Appreciate any help, let me know if you want additional information.
Thanks
EDIT
Here is something closer to what I'd actually like to end up with.
Red circles added for emphasis.
What about using PIL / Pillow?
import numpy as np
import pylab
from PIL import Image, ImageDraw, ImageFont
#-- your data array
xs = np.zeros((20,20))
#-- prepare the text drawing
img = Image.fromarray(xs)
d = ImageDraw.Draw(img)
d.text( (2,2), "4", fill=255)
#-- back to array
ys = np.asarray(img)
#-- just show
pylab.imshow(ys)
how about something like this?
n = 8
board = [[(i+j)%2 for i in range(n)] for j in range(n)]

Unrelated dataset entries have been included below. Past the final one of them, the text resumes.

import Summits.CriticalPhenomena.PercolationContinuityZ3.Theorems.PercAnnulusCrossingIICNearCriticalScheme
import Summits.CriticalPhenomena.PercolationContinuityZ3.Theorems.PercAnnulusCrossingIICNearCriticalTop
import Summits.CriticalPhenomena.PercolationContinuityZ3.Theorems.PercAnnulusCrossingIICNearCriticalScales
import Summits.CriticalPhenomena.PercolationContinuityZ3.Theorems.PercAnnulusCrossingIICAspectExistence
import HarnessLib

/-!
# Kesten's IIC scheme with an ABSTRACT junk weight, UNIFORMLY in the edge density — NEAR-CRITICAL series X (lane RSW3, p1 gen 6)

builds on p205010 (kernel theorem, internal audit signed; external expert review pending)

Seat `prim-rsw3-p1` (gen 6).  The assembly of part XX′ (`PercAnnulusCrossingIICAspectExistence.lean`, `kestenIICExistsAt_of_setToSetQM_aspect`)
re-threaded (i) for an ABSTRACT junk weight `J p m₁ m₂` (series II–VI: the level-junk inequality is a hypothesis) and (ii) UNIFORMLY on a set
`S` of edge densities: the supersolution (`exists_kesten_supersolution_le`), the number of levels and the scales (series IX, along the predicate
"`J p a b ≤ η` for all `p ∈ S`") are chosen ONCE, so the oscillation estimate `|r_p(n) − r_p(n')| ≤ δ` holds with one threshold for all `p ∈ S`.
No `θ(p) = 0` anywhere: the junk control is the hypothesis `hJu` (instance: `J = √P(NONUNIQ)`, series VIII, by uniqueness of the infinite
cluster).  Helper file; no definitions, no sorries; every `d ≥ 1`.
* **`iic_ratio_osc_uniform_of_junk`** — see its docstring (Basu–Sapozhnikov (2.1): uniform convergence of `P_p(E | 0 ↔ ∂ⁱⁿΛ(n))`).
References: H. Kesten, PTRF 73 (1986) Thm. (3), §2; D. Basu, A. Sapozhnikov, ECP 22 (2017) no. 26, Thm. 1.1, §2 eq. (2.1).
-/

noncomputable section

namespace Summit.CriticalPhenomena.PercolationContinuityZ3.Theorems.Crossing

open MeasureTheory Literature.Probability.Percolation Literature.Probability.LatticeModels
open Literature.Probability.Percolation.DCT16
open Summit.CriticalPhenomena.PercolationContinuityZ3.Theorems.SurfaceTension
open scoped Literature.Probability.Percolation
open Filter Topology Literature.Probability.Percolation.DKT20

variable {d : ℕ}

from matplotlib import pyplot
fig = pyplot.figure()
ax = fig.add_subplot(1,1,1)
ax.imshow(board, interpolation="nearest")
from random import randint
for _ in range(10):
i = randint(0, n-1)
j = randint(0, n-1)
number = randint(0,9)
ax.annotate(str(number), xy=(i,j), color="white")
pyplot.show()
obviously you'll have your own way of locating the numbers, and and choosing them, other than that though, the annotate functionality has everything you need.
You might need to offset the numbers, and in that case you can either just have a set size and work out how much you need to offset them by, or you can work out the bounding box of the squares and offset them that way if you want.
Colouring the numbers you also have a few options - you can go with a standard colour for all, or you can opposite colour them;
for _ in range(10):
i = randint(0, n-1)
j = randint(0, n-1)
number = randint(0,9)
colour = "red"
if (i+j)%2 == 1:
colour = "blue"
ax.annotate(str(number), xy=(i,j), color=colour)
but honestly, i think the white option is more readable.